As described above, according to the present invention, the total leakage current flowing in the grounding wire of the arrester configured by using the non-linear resistor is separated into the fundamental wave and the harmonics, and the phase difference between them is An appropriately focused zero point position of the separated fundamental wave waveform and the zero point position of the minimum order higher harmonic wave in the higher harmonic wave existing after this zero point position, and the inclination direction of the waveform passing through the zero point is the basic point. The minimum phase difference among the multiple phase differences obtained between the zero point position and the opposite zero point position of the wave waveform is obtained on the scale of the electrical angle of the fundamental wave, and this phase difference and the separated basic Since the resistance leakage current is measured from the peak value of the wave, this leakage current can be accurately measured regardless of the magnitude of the resistance leakage current that is directly related to the deterioration of the arrester. For expensive capacitors and instruments Allowing accurately degradation determination without using the divider.
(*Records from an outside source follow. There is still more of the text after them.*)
import Literature.Computability.Cryptography.BlumMicaliAlgorithm
import Literature.Computability.Complexity.StackScript
import Literature.Computability.Complexity.StackOracle
import HarnessLib

/-!
# The Blum–Micali reduction on a stack machine, I: the vote, the selector, the descent

Trunk T-CRYPTO (Literature/Computability/Cryptography); step (e) of the discharge of the named fact
`Literature.Computability.Cryptography.blumMicali_halfPredicate_dlog` (`BlumMicali.lean`; Blum–Micali 1984,
Theorem 3). `BlumMicaliAlgorithm.lean` reduced that fact to `bmOracleAlg_isPolyTime`: the transcript
step function of the oracle computation `bmComp Q` is polynomial-time in Mathlib's `TM2` model. This
file begins the machine: a structured stack program (`StackPrograms.lean`) over the numeric procedure
layer (`StackNumeric.lean`, scripts `StackScript.lean`) that *replays* `bmComp Q` against the
recorded oracle answers (`StackOracle.lean`: `Com.Impl`, `qAsk`, `impl_query`, `impl_forEach`).

* Registers. The user bank is `BC ⊕ BV`: the constants bank `BC` (the parsed `p, g, y` and the
  parameters `g⁻¹, h = (p-1)/2, g^h, p-1, q = Q(|p|), m, k, S, ℓ = |p|`, the `2`-adic data
  `p - 1 = 2^s t`, `(t+1)/2`, `z⁻¹ = g^{p-1-t}`, `2^s`, written once by the parameter phase) and the
  variables bank `BV` (coins, loop counters, loop state, scratch). Between two fragments the user bank
  is `encSt c v` for `c : Consts` (values of `BC`, `mkC Q p g y` for an instance) and `v : Vars`
  (typed contents of the *stateful* registers of `BV`; all scratch registers empty). `Bnd Q p g y N`
  collects the guard (`p > 2`, `0 < g < p`, `y < p`) and the size bound `N` on numerals, unary
  counters and queries under which every fragment runs in `O((N+1)^e)` steps.
* `impl_vote` — the vote program `voteProg` implements one vote `bmVoteC` (Blum–Micali's Lemma 2:
  read `k + 1` coins, shift `r`, ask the bits of `x g^r` and `x g^{r+h}`, tally
  `if b₁ = b₂ then coin else b₁`), consuming its coin block, in `6600 (N+1)³` steps.
* `runs_sqrtProg` — square roots modulo `p` through the generator (`bmSqrt`: Adleman–Manders–Miller /
  Pohlig–Hellman on the `2`-part, Kranakis Thm. 1.15/1.18), `12100 (N+1)⁴` steps.
* `impl_votes`, `impl_select` — the `m` votes (`impl_forEach`) and the majority selection: the
  selector program `selProg` implements `bmSelectC` in `19800 (N+1)⁴` steps.
* `impl_round`, `impl_descent` — one round of Blum–Micali's Lemma 1 descent (Euler test, division
  by `g`, selector) implements `bmRoundC` in `23100 (N+1)⁴` steps, and the `ℓ`-round loop
  (`impl_iterM`) implements `iterM` of `bmDescentStepC` in `23103 (N+1)⁵` steps.

Method. Straight-line fragments are numeric scripts verified by symbolic execution
(`Com.NS.runs_of_eq`): the side conditions are discharged from `Bnd`, the final register file is
compared register by register (`congr 1; funext r; cases r; simp`). Loops use `runs_loop_count` / `impl_forEach`; queries use
`impl_query` with the builder `buildS` (`runs_buildS`).

The sequels (`BlumMicaliMachine2.lean`, `…3.lean`) treat the candidates and guesses, the output, the
parameter and parsing phases, and assemble `bmOracleAlg_isPolyTime`; the arithmetic lemmas on
the `2`-adic splitting loop below are for the parameter phase (Horner evaluation of `Q` will use
`Com.hornerVal`/`Com.coeffsHL` of `StackUnary.lean`).

Refactor note (for a librarian): `getD_drop`, `headD_drop`, `length_encodeNat_le_of_lt_two_pow`,
`encodeNat_zero'` are one-line parallels of lemmas in files outside this import closure
(`OFPostA2.getD_drop`, `CircEval.headD_drop`/`AffineHashProgram.headD_drop`,
`Cryptography.length_encodeNat_le_of_lt`, `TokConv.encodeNat_zero'`); they belong upstream in
`BoolEncodings.lean` / `StackBricks.lean` together with the copies noted in
`BlumMicaliAlgorithm.lean`; likewise `Com.Impl.strengthen` (here a `_root_` dot-extension) belongs
next to `Impl.mono`/`Impl.weaken` in `StackOracle.lean`.

## References

* M. Blum, S. Micali, *How to generate cryptographically strong sequences of pseudo-random bits*,
  SIAM J. Comput. 13 (1984) 850–864, §3.3 (Lemma 1: the descent, Step 3: square roots; Lemma 2:
  the vote; Theorem 3).
* E. Kranakis, *Primality and Cryptography*, Wiley–Teubner 1986, Thm. 1.15 (square roots modulo `p`
  given a non-residue), Thm. 1.18 (Pohlig–Hellman), §4.10.
* D. E. Knuth, *The Art of Computer Programming*, Vol. 2, 3rd ed., 1998, §4.6.3 (binary
  powering). (Not held; standard.)
* T. Nipkow, G. Klein, *Concrete Semantics*, Springer 2014, Ch. 7, 12 (big-step reasoning, symbolic
  execution). (Not held; standard.)
-/

namespace Literature.Computability.Cryptography
namespace BMMachine
import Summits.HodgeConjecture.HodgeConjecture.Theses.AnchorTransport
import Summits.HodgeConjecture.HodgeConjecture.Theorems.AnchorTransportVariationalHodgeReductions
import Summits.HodgeConjecture.HodgeConjecture.Theorems.AnchorTransportVariationalHodgeLefschetzRange
import Literature.AlgebraicGeometry.HodgeTheory.SemiregularityMapReal
import Literature.AlgebraicGeometry.HodgeTheory.ChernCharacterBetti
import Literature.AlgebraicGeometry.Modules.LinearOverBase
import Literature.AlgebraicGeometry.Modules.VectorBundleFiniteLocallyFree
import Literature.AlgebraicGeometry.ModuliOfSheaves.K3SheafModuli
import HarnessLib
/-- For a closed walk, the support without its repeated endpoint, `[v_0, …, v_{n-1}]`, is the
tail `[v_1, …, v_n]` rotated by `n - 1` (as `v_n = v_0`). [folklore] -/
theorem dropLast_support_eq_rotate_tail (w : G.Walk v v) (hw : 0 < w.length) :
    w.support.dropLast = w.support.tail.rotate (w.length - 1) := by
  have hlen : w.support.tail.length = w.length := by
    rw [List.length_tail, length_support]; rfl
  have hne : w.support.tail ≠ [] := by
    intro h; rw [h, List.length_nil] at hlen; omega
  have hlast : w.support.tail.getLast hne = v := by
    rw [List.getLast_tail]; exact w.getLast_support
  have h1 : w.support.dropLast = v :: w.support.tail.dropLast := by
    conv_lhs => rw [← w.cons_tail_support]
    rw [List.dropLast_cons_of_ne_nil hne]
  have h2 : w.support.tail = w.support.tail.dropLast ++ [v] := by
    conv_lhs => rw [← List.dropLast_concat_getLast hne, hlast]
  have h3 : w.support.tail.dropLast.length = w.length - 1 := by
    rw [List.length_dropLast, hlen]
  rw [h1, h2, List.dropLast_concat, ← h3, List.rotate_append_length_eq]
  rfl

/-- **Vertex lists of rotations**: for `1 ≤ k ≤ n`, the vertex list (support without the
repeated endpoint) of the walk rotated at position `k` is the vertex list of the walk rotated by
`k`. [folklore] -/
theorem dropLast_support_rotateAt (w : G.Walk v v) {k : ℕ} (hk0 : 0 < k) (hk : k ≤ w.length) :
    (w.rotateAt k).support.dropLast = w.support.dropLast.rotate k := by
  have hlen : w.support.tail.length = w.length := by
    rw [List.length_tail, length_support]; rfl
  obtain ⟨j, rfl⟩ : ∃ j, k = j + 1 := ⟨k - 1, by omega⟩
  rw [dropLast_support_rotateAt_succ w hk, dropLast_support_eq_rotate_tail w (by omega),
    List.rotate_rotate]
  conv_rhs => rw [show w.length - 1 + (j + 1) = j + w.support.tail.length by rw [hlen]; omega,
    ← List.rotate_rotate]
  rw [← List.length_rotate w.support.tail j, List.rotate_length]

/-- A rotation of a cycle is a cycle (same edges up to rotation, same tail of the support up to
rotation). [folklore] -/
theorem IsCycle.rotateAt {w : G.Walk v v} (hw : w.IsCycle) {k : ℕ} (hk0 : 0 < k) (hk : k ≤ w.length) :
    (w.rotateAt k).IsCycle := by
  obtain ⟨j, rfl⟩ : ∃ j, k = j + 1 := ⟨k - 1, by omega⟩
  rw [isCycle_def] at hw ⊢
  obtain ⟨htrail, -, hnodup⟩ := hw
  refine ⟨?_, ?_, ?_⟩
  · rw [isTrail_def] at htrail ⊢
    rw [edges_rotateAt w hk]
    exact List.nodup_rotate.2 htrail
  · intro h
    have := congrArg Walk.length h
    rw [length_rotateAt w hk, length_nil] at this
    omega
  · rw [tail_support_rotateAt_succ w hk]
    exact List.nodup_rotate.2 hnodup

end SimpleGraph.Walk

/-! ### Interface loops are closed polygons; all their vertex-rebasings are interface loops -/

namespace Literature.Probability.Percolation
In addition, this measurement method is a method that can automatically advance all measurement steps from the input of the total leakage current to the display of the resistance leakage current by using a microcomputer. For the existing equipment that does not have the resistance leakage current measuring means, only the prepared measuring instrument and the total leakage current flowing through the grounding wire of the arrester are prepared, for example, a clamp type current transformer. In addition, the resistance leakage current can be measured without interrupting the operation for preparation for measurement.
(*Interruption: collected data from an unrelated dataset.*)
import Summits.HodgeConjecture.HodgeConjecture.Theorems.MarkmanPartnerTransportPicardThreeK3SquaresSquareOfGenerator
import Summits.HodgeConjecture.HodgeConjecture.Theorems.MarkmanPartnerTransportPartnerTransport
import HarnessLib

/-!
# A model EXAMPLE inside the regime of crux `LowPicardRealMultiplication`: the van Geemen–Schütt degree-2 K3
# surfaces with RM by `ℚ(√5)` (`ρ = 2`) — HC⁴ of their squares and of their Hilbert squares
# (route `MarkmanPartnerTransport`, `--supports stmt-HodgeConjecture-19653`; cell `hodge-nonav`, target T4 «vGS-5A»)

Prover seat `hodge-nonav-19716-p2` (g5), task T4 of planner P1 g37 (STATUS 12:17:36Z). Sorry-free, no definition, no new
named fact in this file; CONDITIONAL on the named existence fact
`VanGeemenSchuett2025_rmK3_cycleInduced_sqrt5_degreeTwo` (van Geemen–Schütt, Forum Math. Sigma 13 (2025) e2 =
arXiv:2310.05196, Thm. 1.1 (5) with §5.9, Prop. 4.6, §4.8: the 7-dimensional family of degree-`2` K3 surfaces — Dickson
deformations of the Artebani–Sarti–Taki double planes `w² = p(x₀,x₁) + x₁x₂⁵` — has very general `ρ = 2` and RM by
`ℚ(√5)`, the generator being induced by the push-forward of the graph cycle `Γ₁ + Γ₋₁` of the `D₅`-Galois cover) and,
for the Hilbert square, on Beauville's blow-up description (`Beauville1983_hilbertSquare_blowupDiagonal_surjection`).
Nothing here says HC ∕ HC_AV is proved; rung F-H1 is not moved.

WHY IT MATTERS (memo ROUTE-P1AJ §C.5–§C.6, INDEX row HK-K3[2]-PARTNERED ∕ crux #5): for such an `S` the Hilbert
square `X = S^{[2]}` has `ρ(X) = 3`, `E(X) = ℚ(√5)` totally real `≠ ℚ`, `rk T(X) = 20` — INSIDE the regime the crux
`LowPicardRealMultiplication` describes as having "no algebraic source for `t_e` on any HK fourfold in print"; for THIS
`X` the source is in print (loc. cit. §4.8 + §5.9) and the tree's pipeline
`IsCycleInducedRMK3 ⟹ HC⁴(S × S)` (`SquareOfGenerator.hodgeConjectureFor_tensor_self_of_isCycleInducedRMK3`)
`⟹ HC⁴(S^{[2]})` (`PartnerLattice.hodgeConjectureFor_hilbertSquare_of_square`) applies verbatim:

* `exists_rmK3_sqrt5_picardTwo_hodgeConjectureFor_square` — `∃ S` K3, `ρ(S) = 2`, not CM, cycle-induced RM by
  `ℚ(√5)`, with `HodgeConjectureFor 4 (S ⊗ S)`;
* `exists_rmK3_sqrt5_picardTwo_hodgeConjectureFor_hilbertSquare` — the same `S` with, in addition,
  `HodgeConjectureFor 4 H` for every smooth projective Hilbert square `H = S^{[2]}` (`IsHilbertSchemeOfPoints 2 S H Ξ`).

## References

* [GeemenSchutt2023] B. van Geemen, M. Schütt, On families of K3 surfaces with real multiplication, Forum Math. Sigma 13
  (2025) e2, arXiv:2310.05196: Thm. 1.1 (5), §5.9, Prop. 4.6, §4.8, Rem. 4.9.
* [Beauville1983] A. Beauville, Variétés kählériennes dont la première classe de Chern est nulle, J. Diff. Geom. 18
  (1983), §6.
* [Buskin2019] N. Buskin, Every rational Hodge isometry between two K3 surfaces is algebraic, J. reine angew. Math. 755
  (2019), Thm. 1.1.
-/

noncomputable section

open Module CategoryTheory MonoidalCategory Polynomial
open Literature.AlgebraicGeometry Literature.AlgebraicGeometry.Motives Literature.AlgebraicGeometry.HodgeTheory
open Literature.AlgebraicGeometry.Hyperkaehler Literature.AlgebraicGeometry.HilbertScheme
open Literature.AlgebraicGeometry.Surfaces
open Literature.AlgebraicTopology.SingularHomology

-- mandated namespace `Summit.HodgeConjecture.HodgeConjecture.Theorems` trips `linter.dupNamespace` (off tree-wide)
set_option linter.dupNamespace false

namespace Summit.HodgeConjecture.HodgeConjecture.Theorems.MarkmanPartnerTransport.LowPicardRMModelExample

/-- **Model example (van Geemen–Schütt Thm. 1.1 (5)): a K3 surface of Picard number `2` with cycle-induced real
multiplication by `ℚ(√5)`, not of CM type, whose square satisfies the Hodge conjecture** — one line from the tree's
`SquareOfGenerator.exists_rmK3_hodgeConjectureFor_square_of_exists`; CONDITIONAL exactly on the existence fact
`VanGeemenSchuett2025_rmK3_cycleInduced_sqrt5_degreeTwo` (the pipeline's other inputs — Buskin, Zarhin, the K3 lattice
facts — are those already displayed by `hodgeConjectureFor_tensor_self_of_isCycleInducedRMK3`).
[cite: GeemenSchutt2023, Thm. 1.1 (5), §5.9 and §4.8] -/
theorem exists_rmK3_sqrt5_picardTwo_hodgeConjectureFor_square
    (h : VanGeemenSchuett2025_rmK3_cycleInduced_sqrt5_degreeTwo) :
    ∃ S : SchemeOver ℂ, IsK3Surface S ∧ Module.finrank ℂ ↥(algebraicClasses S 1) = 2 ∧
      ¬ HasComplexMultiplication S ∧ IsCycleInducedRMK3 S 2 (X ^ 2 + X - 1) ∧
      HodgeConjectureFor 4 (S ⊗ S) :=
  SquareOfGenerator.exists_rmK3_hodgeConjectureFor_square_of_exists h

/-- **Model example, Hilbert-square form: an HK fourfold `X = S^{[2]}` with `ρ(X) = 3`, `E(X) = ℚ(√5)` — inside the
regime of crux `LowPicardRealMultiplication` — for which HC⁴ holds** (modulo the existence fact and Beauville's
blow-up description of `S^{[2]}`): the K3 surface `S` of Thm. 1.1 (5) has `HC⁴(S × S)`, and
`PartnerLattice.hodgeConjectureFor_hilbertSquare_of_square` transports it to every smooth projective Hilbert square
`H` of `S` (`Bl_Δ(S × S) ↠ S^{[2]}`). [cite: GeemenSchutt2023, Thm. 1.1 (5), §5.9 and §4.8] [cite: Beauville1983, §6] -/
theorem exists_rmK3_sqrt5_picardTwo_hodgeConjectureFor_hilbertSquare
    (hBl : Beauville1983_hilbertSquare_blowupDiagonal_surjection)
    (h : VanGeemenSchuett2025_rmK3_cycleInduced_sqrt5_degreeTwo) :
    ∃ S : SchemeOver ℂ, IsK3Surface S ∧ Module.finrank ℂ ↥(algebraicClasses S 1) = 2 ∧
      ¬ HasComplexMultiplication S ∧ IsCycleInducedRMK3 S 2 (X ^ 2 + X - 1) ∧
      HodgeConjectureFor 4 (S ⊗ S) ∧
      ∀ (H : SchemeOver ℂ) (Ξ : (S ⊗ H).left.IdealSheafData), IsHilbertSchemeOfPoints 2 S H Ξ →
        IsSmoothProjective 4 H → HodgeConjectureFor 4 H := by
  obtain ⟨S, hK3, hρ, hCM, hRM, hSS⟩ := exists_rmK3_sqrt5_picardTwo_hodgeConjectureFor_square h
  exact ⟨S, hK3, hρ, hCM, hRM, hSS, fun H Ξ hHilb hH ↦
    PartnerLattice.hodgeConjectureFor_hilbertSquare_of_square hBl hK3.isSmoothProjective hHilb hH hSS⟩

/-! ### T5 «ζ₁₁-SQUARE» (planner P1 g37, STATUS 12:44:29Z; prover seat `hodge-nonav-19716-p2` g6): the second
populated cell `(ρ(X), d) = (3, 5)` of the crux-#5 cell map — van Geemen–Schütt Thm. 1.1 (11) (= Thm. 1.2 (11) of the
printed version, Forum Math. Sigma 13 (2025) e2), the 2-dimensional family of elliptic K3 surfaces
`y² = x³ + bx + (c₁ p_{11,a}(t) + c₀)` with very general `Pic = U`, `T = U² ⊕ E₈²`, `ρ = 2` and RM by the quintic
field `ℚ(ζ₁₁ + ζ₁₁⁻¹)`, the generator induced by the push-forward of the graph cycle `Γ₁ + Γ₋₁` (§4.8). Same two
one-line proofs as T4 with the existence fact `VanGeemenSchuett2025_rmK3_cycleInduced_zeta11` in place of
`…_sqrt5_degreeTwo`. CONDITIONAL on that fact (and on Beauville for the Hilbert square); HC not proved. -/

/-- **Model example (van Geemen–Schütt Thm. 1.1 (11)): a K3 surface of Picard number `2` with cycle-induced real
multiplication by the quintic field `ℚ(ζ₁₁ + ζ₁₁⁻¹)` (minimal polynomial `X⁵ + X⁴ − 4X³ − 3X² + 3X + 1`), not of CM
type, whose square satisfies the Hodge conjecture** — one line from the tree's
`SquareOfGenerator.exists_rmK3_hodgeConjectureFor_square_of_exists`; CONDITIONAL exactly on the existence fact
`VanGeemenSchuett2025_rmK3_cycleInduced_zeta11`. For the Hilbert square `X = S^{[2]}` this is the cell
`(ρ(X), d) = (3, 5)` of crux `LowPicardRealMultiplication` (`rk T(X) = 20 = 4·5`).
[cite: GeemenSchutt2023, Thm. 1.1 (11), Prop. 4.6, §4.8 and §5.8] -/
theorem exists_rmK3_zeta11_picardTwo_hodgeConjectureFor_square
    (h : VanGeemenSchuett2025_rmK3_cycleInduced_zeta11) :
    ∃ S : SchemeOver ℂ, IsK3Surface S ∧ Module.finrank ℂ ↥(algebraicClasses S 1) = 2 ∧
      ¬ HasComplexMultiplication S ∧ IsCycleInducedRMK3 S 2 (X ^ 5 + X ^ 4 - 4 * X ^ 3 - 3 * X ^ 2 + 3 * X + 1) ∧
      HodgeConjectureFor 4 (S ⊗ S) :=
  SquareOfGenerator.exists_rmK3_hodgeConjectureFor_square_of_exists h

/-- **Model example, Hilbert-square form (cell `(3, 5)`): an HK fourfold `X = S^{[2]}` with `ρ(X) = 3`,
`E(X) = ℚ(ζ₁₁ + ζ₁₁⁻¹)` quintic totally real — inside the regime of crux `LowPicardRealMultiplication` — for which HC⁴
holds** (modulo the existence fact and Beauville's blow-up description of `S^{[2]}`): the K3 surface `S` of
Thm. 1.1 (11) has `HC⁴(S × S)`, and `PartnerLattice.hodgeConjectureFor_hilbertSquare_of_square` transports it to every
smooth projective Hilbert square `H` of `S` (`Bl_Δ(S × S) ↠ S^{[2]}`).
[cite: GeemenSchutt2023, Thm. 1.1 (11), Prop. 4.6, §4.8 and §5.8] [cite: Beauville1983, §6] -/
theorem exists_rmK3_zeta11_picardTwo_hodgeConjectureFor_hilbertSquare
    (hBl : Beauville1983_hilbertSquare_blowupDiagonal_surjection)
    (h : VanGeemenSchuett2025_rmK3_cycleInduced_zeta11) :
    ∃ S : SchemeOver ℂ, IsK3Surface S ∧ Module.finrank ℂ ↥(algebraicClasses S 1) = 2 ∧
      ¬ HasComplexMultiplication S ∧ IsCycleInducedRMK3 S 2 (X ^ 5 + X ^ 4 - 4 * X ^ 3 - 3 * X ^ 2 + 3 * X + 1) ∧
      HodgeConjectureFor 4 (S ⊗ S) ∧
      ∀ (H : SchemeOver ℂ) (Ξ : (S ⊗ H).left.IdealSheafData), IsHilbertSchemeOfPoints 2 S H Ξ →
        IsSmoothProjective 4 H → HodgeConjectureFor 4 H := by
  obtain ⟨S, hK3, hρ, hCM, hRM, hSS⟩ := exists_rmK3_zeta11_picardTwo_hodgeConjectureFor_square h
  exact ⟨S, hK3, hρ, hCM, hRM, hSS, fun H Ξ hHilb hH ↦
    PartnerLattice.hodgeConjectureFor_hilbertSquare_of_square hBl hK3.isSmoothProjective hHilb hH hSS⟩

end Summit.HodgeConjecture.HodgeConjecture.Theorems.MarkmanPartnerTransport.LowPicardRMModelExample

end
[Brief description of drawings]

FIG. 1 is a functional block diagram showing an embodiment of a measuring device configuration that enables the leakage current measuring method of the present invention, and FIG. 2 is an equivalent circuit diagram of a lightning arrester. 1 ... Lightning arrester, 2 ... Ground wire, 3 ... Current transformer, 4 ... Measuring instrument, 4a ... Sampling means, 4b ... Separation means,
4c ...... fundamental data detecting means, 4d ...... harmonic data detecting means, 4e ...... phase difference detecting means, 4f ...... calculating means, 4g ...... Display unit, i _R ...... resistive leakage current, i _O ... …
Total leakage current.

Claims (2)

[Claims] 1. A total leakage current flowing through a grounding wire of a lightning arrester constructed by using a non-linear resistor is separated into a fundamental wave and a harmonic wave, and a phase difference between the two is appropriately determined based on the waveform of the separated fundamental wave. Exists at the zero point position focused on and after this zero point position,
A plurality of positions determined between the zero point position of the zero-order position of the lowest order harmonic in the harmonic and the inclination direction of the waveform passing through the zero point is opposite to the inclination direction of the zero point position of the fundamental wave waveform. Measured as a minimum phase difference in the phase difference on the scale of the electrical angle of the fundamental wave, and measuring the leakage current of the surge arrester characterized by measuring the resistance component leakage current from this phase difference and the peak value of the separated fundamental wave Method. 2. The leakage current measuring method according to claim 1, wherein all the measuring steps from the separation of the total leakage current flowing through the ground wire into the fundamental wave and the harmonic wave to the resistance leakage current measurement are performed. A method of measuring a leakage current of a lightning arrester, which is characterized by being automatically advanced by using a microcomputer.